Did Legal Formalism Mortally Wound the Independent Jury?
Many years ago, Prof. Randy E. Barnett suggested to me that in my book on jury nullification I missed one of the reasons late nineteenth century juries lost the legally recognized role of deciding both facts and law. The reasons I had given were the diversification of the jury (which had come to include blacks, women, poor whites, and new immigrants), and the fact that elites could control legislatures but not juries. Barnett saw another factor at play: the rise of legal formalism during that same period, supplanting the natural rights doctrine that gave rise to the jury's larger role.
Under natural rights doctrine, certain rights exist independently of written laws. Whether a product of nature or God, these rights must be recognized for any laws to be legitimate. Governments can violate these rights, but cannot create or remove them. According to Barnett, the Ninth Amendment recognizes these "other" rights, which are too numerous and diverse to be enumerated. The job of legislatures, judges and juries is to perfect their understanding of those rights which already exist: they in doing so they are to help perfect an understanding of justice.
Legal formalism is an alternative doctrine that arose in the late nineteenth century. Formalists believe that justice is a product of properly and evenly applying written law. Law, according to the formalists, must be explicit and enforceable. It is the job of the legislature to adapt the law to new situations. Legal formalism respects tradition, authority, habit and training. It casts the judge less as a philosopher of law than as an interpreter and guardian of law.
One of the primary threats to legal formalism is the independent jury. Juries are more interested in justice than in law. To legal formalists, injustice under law is preferable to a justice which is the product of discretion. As Duncan Kennedy puts it, legal formalism "involves the morally delicate refusal to respond to the call for justice in the particular case, for reasons that may be bad or good according to the circumstances."
Legal formalists require that trained judges, with respect for the institutional hierarchy, strictly interpret the law. The lay public is qualified to find the facts, but no more. Juries should precisely apply the law, as given them by the judge, regardless of consequences. The appellate courts then decide whether the judge interpreted the law correctly, and in doing so will provide a precise formulation of the law to be used in future cases.
Of course, many other philosophies of law exist, yet most have as their base a belief in legal formalism.
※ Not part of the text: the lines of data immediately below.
/-! ## 2. Weyl systems -/

/-- A **Weyl system** over the phase space `(V, J)` on the Hilbert space `E`: `J` is a compatible complex
structure (skew and isometric, so `s(x,y) = ⟪x, Jy⟫` is a symplectic form) and `W : V → 𝓑(E)` consists of
isometries with continuous orbit maps satisfying the integrated canonical commutation relations
`W(x) W(y) = 𝐞(½ s(x,y)) W(x + y)` (Folland's `ρ(p,q)ρ(p',q') = e^{iπ(pq' - qp')}ρ(p+p', q+q')` at `h = 1`).
[cite: Folland1989, §1.3 (1.25) and §1.5 Theorem (1.50)] -/
structure IsWeylSystem (J : V →ₗ[ℝ] V) (W : V → E →L[ℂ] E) : Prop where
  /-- `J` is skew-adjoint. -/
  inner_J_left : ∀ x y : V, ⟪J x, y⟫_ℝ = -⟪x, J y⟫_ℝ
  /-- `J` is isometric. -/
  norm_J : ∀ x : V, ‖J x‖ = ‖x‖
  /-- the Weyl relations. -/
  mul : ∀ (x y : V) (u : E), W x (W y u) = ((𝐞 (⟪x, J y⟫_ℝ / 2) : Circle) : ℂ) • W (x + y) u
  /-- each `W x` is an isometry. -/
  norm_map : ∀ (x : V) (u : E), ‖W x u‖ = ‖u‖
  /-- strong continuity. -/
  continuous : ∀ u : E, Continuous fun x => W x u

namespace IsWeylSystem

variable {J : V →ₗ[ℝ] V} {W : V → E →L[ℂ] E}

/-- `⟪x, J x⟫ = 0`. [cite: Folland1989, §1.5 proof of Theorem (1.50)] -/
theorem inner_J_self (hW : IsWeylSystem J W) (x : V) : ⟪x, J x⟫_ℝ = 0 :=
  HeisenbergGroup.inner_J_self hW.inner_J_left x

/-- antisymmetry of `⟪·, J ·⟫`. [cite: Folland1989, §1.5 proof of Theorem (1.50)] -/
theorem inner_J_swap (hW : IsWeylSystem J W) (x y : V) : ⟪y, J x⟫_ℝ = -⟪x, J y⟫_ℝ :=
  HeisenbergGroup.inner_J_swap hW.inner_J_left x y

/-- `J` is onto (an isometry of a finite-dimensional space). [cite: Folland1989, §1.5 proof of Theorem (1.50)] -/
theorem surjective_J [FiniteDimensional ℝ V] (hW : IsWeylSystem J W) : Function.Surjective J := by
  refine LinearMap.surjective_of_injective fun x y hxy => ?_
  have h : ‖J (x - y)‖ = 0 := by rw [map_sub, hxy, sub_self, norm_zero]
  rw [hW.norm_J, norm_eq_zero, sub_eq_zero] at h
  exact h

/-- `W(0) = 1`: `W(0)` is an isometric idempotent. [cite: Folland1989, §1.3 (1.25)–(1.26)] -/
@[simp] theorem apply_zero (hW : IsWeylSystem J W) (u : E) : W 0 u = u := by
  have h1 : W 0 (W 0 u) = W 0 u := by
    rw [hW.mul]; simp
  have h2 : ‖W 0 u - u‖ = 0 := by
    rw [← hW.norm_map 0, map_sub, h1, sub_self, norm_zero]
  rwa [norm_eq_zero, sub_eq_zero] at h2

/-- `W(-x) W(x) = 1`. [cite: Folland1989, §1.3 (1.25)–(1.26)] -/
theorem apply_neg_apply (hW : IsWeylSystem J W) (x : V) (u : E) : W (-x) (W x u) = u := by
  rw [hW.mul]; simp [hW.inner_J_self, hW.apply_zero]

/-- `W(x) W(-x) = 1`. [cite: Folland1989, §1.3 (1.25)–(1.26)] -/
theorem apply_apply_neg (hW : IsWeylSystem J W) (x : V) (u : E) : W x (W (-x) u) = u := by
  rw [hW.mul]; simp [hW.inner_J_self, hW.apply_zero]

/-- `W(x)` preserves inner products. [cite: Folland1989, §1.3 (1.25)–(1.26)] -/
theorem inner_apply_apply (hW : IsWeylSystem J W) (x : V) (u v : E) : ⟪W x u, W x v⟫_ℂ = ⟪u, v⟫_ℂ :=
  LinearIsometry.inner_map_map (⟨(W x : E →ₗ[ℂ] E), hW.norm_map x⟩ : E →ₗᵢ[ℂ] E) u v

/-- `W(x)† = W(-x)`, left form. [cite: Folland1989, §1.3 (1.25)–(1.26)] -/
theorem inner_apply_left (hW : IsWeylSystem J W) (x : V) (u v : E) :
    ⟪W x u, v⟫_ℂ = ⟪u, W (-x) v⟫_ℂ := by
  conv_lhs => rw [← hW.apply_apply_neg x v]
  exact hW.inner_apply_apply x u (W (-x) v)

/-- `W(x)† = W(-x)`, right form. [cite: Folland1989, §1.3 (1.25)–(1.26)] -/
theorem inner_apply_right (hW : IsWeylSystem J W) (x : V) (u v : E) :
    ⟪u, W x v⟫_ℂ = ⟪W (-x) u, v⟫_ℂ := by
  rw [hW.inner_apply_left, neg_neg]

/-- conjugation: `W(a) W(z) W(a)⁻¹ = 𝐞(⟪a, J z⟫) W(z)`. [cite: Folland1989, §1.3 (1.25)] -/
theorem apply_apply_apply_neg (hW : IsWeylSystem J W) (a z : V) (u : E) :
    W a (W z (W (-a) u)) = ((𝐞 (⟪a, J z⟫_ℝ) : Circle) : ℂ) • W z u := by
  have hs : ⟪z, J (-a)⟫_ℝ / 2 + ⟪a, J (z + -a)⟫_ℝ / 2 = ⟪a, J z⟫_ℝ := by
    simp only [map_neg, map_add, inner_neg_right, inner_add_right, hW.inner_J_self, hW.inner_J_swap a z]
    ring
  rw [hW.mul z (-a) u, map_smul, hW.mul a (z + -a) u, smul_smul, fourierChar_coe_mul, hs,
    show a + (z + -a) = z by abel]

/-- `z ↦ γ(z) ⟪u, W(z) u⟫` is continuous. [cite: Folland1989, §1.5 proof of Theorem (1.50)] -/
theorem continuous_gauss_mul_inner (hW : IsWeylSystem J W) (u : E) :
    Continuous fun z : V => (gauss z : ℂ) * ⟪u, W z u⟫_ℂ :=
  (continuous_ofReal.comp continuous_gauss).mul (continuous_const.inner (hW.continuous u))

end IsWeylSystem

/-! ## 3. The Gaussian average: integrability, covariance, `P W(w) P = γ(w) P`, `P† = P = P²` -/

section Measure

variable [FiniteDimensional ℝ V] [MeasurableSpace V] [BorelSpace V]

/-- **von Neumann's Gaussian average** `P u = ∫ e^{-(π/2)‖z‖²} W(z) u dz` (a Bochner integral in `E`; for a
Weyl system it is the orthogonal projection onto the vacuum vectors).
[cite: vonNeumann1931, §4; Folland1989, §1.5 proof of Theorem (1.50)] -/
def vacuumVec (W : V → E →L[ℂ] E) (u : E) : E := ∫ z : V, (gauss z : ℂ) • W z u

/-- `P` is homogeneous. [cite: Folland1989, §1.5 proof of Theorem (1.50)] -/
theorem vacuumVec_smul (W : V → E →L[ℂ] E) (c : ℂ) (u : E) :
    vacuumVec W (c • u) = c • vacuumVec W u := by
  unfold vacuumVec
  rw [← integral_smul]
  congr 1
  funext z
  rw [map_smul, smul_comm]

namespace IsWeylSystem

variable {J : V →ₗ[ℝ] V} {W : V → E →L[ℂ] E}

/-- Integrands `φ(z) • W(z) u` with `|φ| ≤ C γ(· - w)` are Bochner integrable. [cite: Folland1989, §1.5 proof of Theorem (1.50)] -/
theorem integrable_smul_apply (hW : IsWeylSystem J W) (u : E) {φ : V → ℂ} (hφ : Continuous φ) (w : V)
    (C : ℝ) (h : ∀ z, ‖φ z‖ ≤ C * gauss (z - w)) : Integrable fun z => φ z • W z u := by
  refine integrable_of_norm_le_gauss (hφ.smul (hW.continuous u)) w (C * ‖u‖) fun z => ?_
  rw [norm_smul, hW.norm_map]
  calc ‖φ z‖ * ‖u‖ ≤ C * gauss (z - w) * ‖u‖ := mul_le_mul_of_nonneg_right (h z) (norm_nonneg u)
    _ = C * ‖u‖ * gauss (z - w) := by ring

/-- the defining integrand of `vacuumVec` is integrable. [cite: Folland1989, §1.5 proof of Theorem (1.50)] -/
theorem integrable_gauss_smul_apply (hW : IsWeylSystem J W) (u : E) :
    Integrable fun z : V => (gauss z : ℂ) • W z u :=
  hW.integrable_smul_apply u (continuous_ofReal.comp continuous_gauss) 0 1 fun z => by
    rw [sub_zero, one_mul]
    exact (norm_ofReal_gauss z).le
Critical Legal Studies, feminist jurisprudence, law and economics, utilitarianism, legal pragmatists and postmodernisms, and critical race theorists all, to a greater or lesser degree, depend on legal formalism. Legal formalism is no longer (for the most part) considered a theory in America's law schools; it is simply The Way We Do Law. It is the framework upon which all other theories are built.
None of us would be so brash as to suggest that justice is a meaningless word; we all desire our laws to be just and fair. Contrariwise, none of us would be so brash as to suggest there is no need for formal laws: nature will not tell us which side of the street to drive on. What legal formalists cannot concede is that there are some constitutional statutes which are unjust, or that just statutes can be misapplied in a draconian and unjust fashion. As U.S. District Court Judge Thomas A. Wiseman once noted, "Congress is not yet an infallible body incapable of making tyrannical laws." Until that omniscience is gained, there will continue to be a rather large chink in the armor of legal formalism.
A broad role for the jury in determining the merits of the law is incompatible with a legal formalist conception of law. As legal formalism rose into the predominant theory of law, jury independence was formally squeezed out of the system. It has continued to exist in a sort of legal twilight: recognized and protected in the formal law, yet considered "jury misconduct" and hidden from jurors at trial. Whether this is a rational or even formally appropriate manner of dealing with the prerogative of jurors to nullify the application of laws they find unconscionable is a question to be addressed at a later date.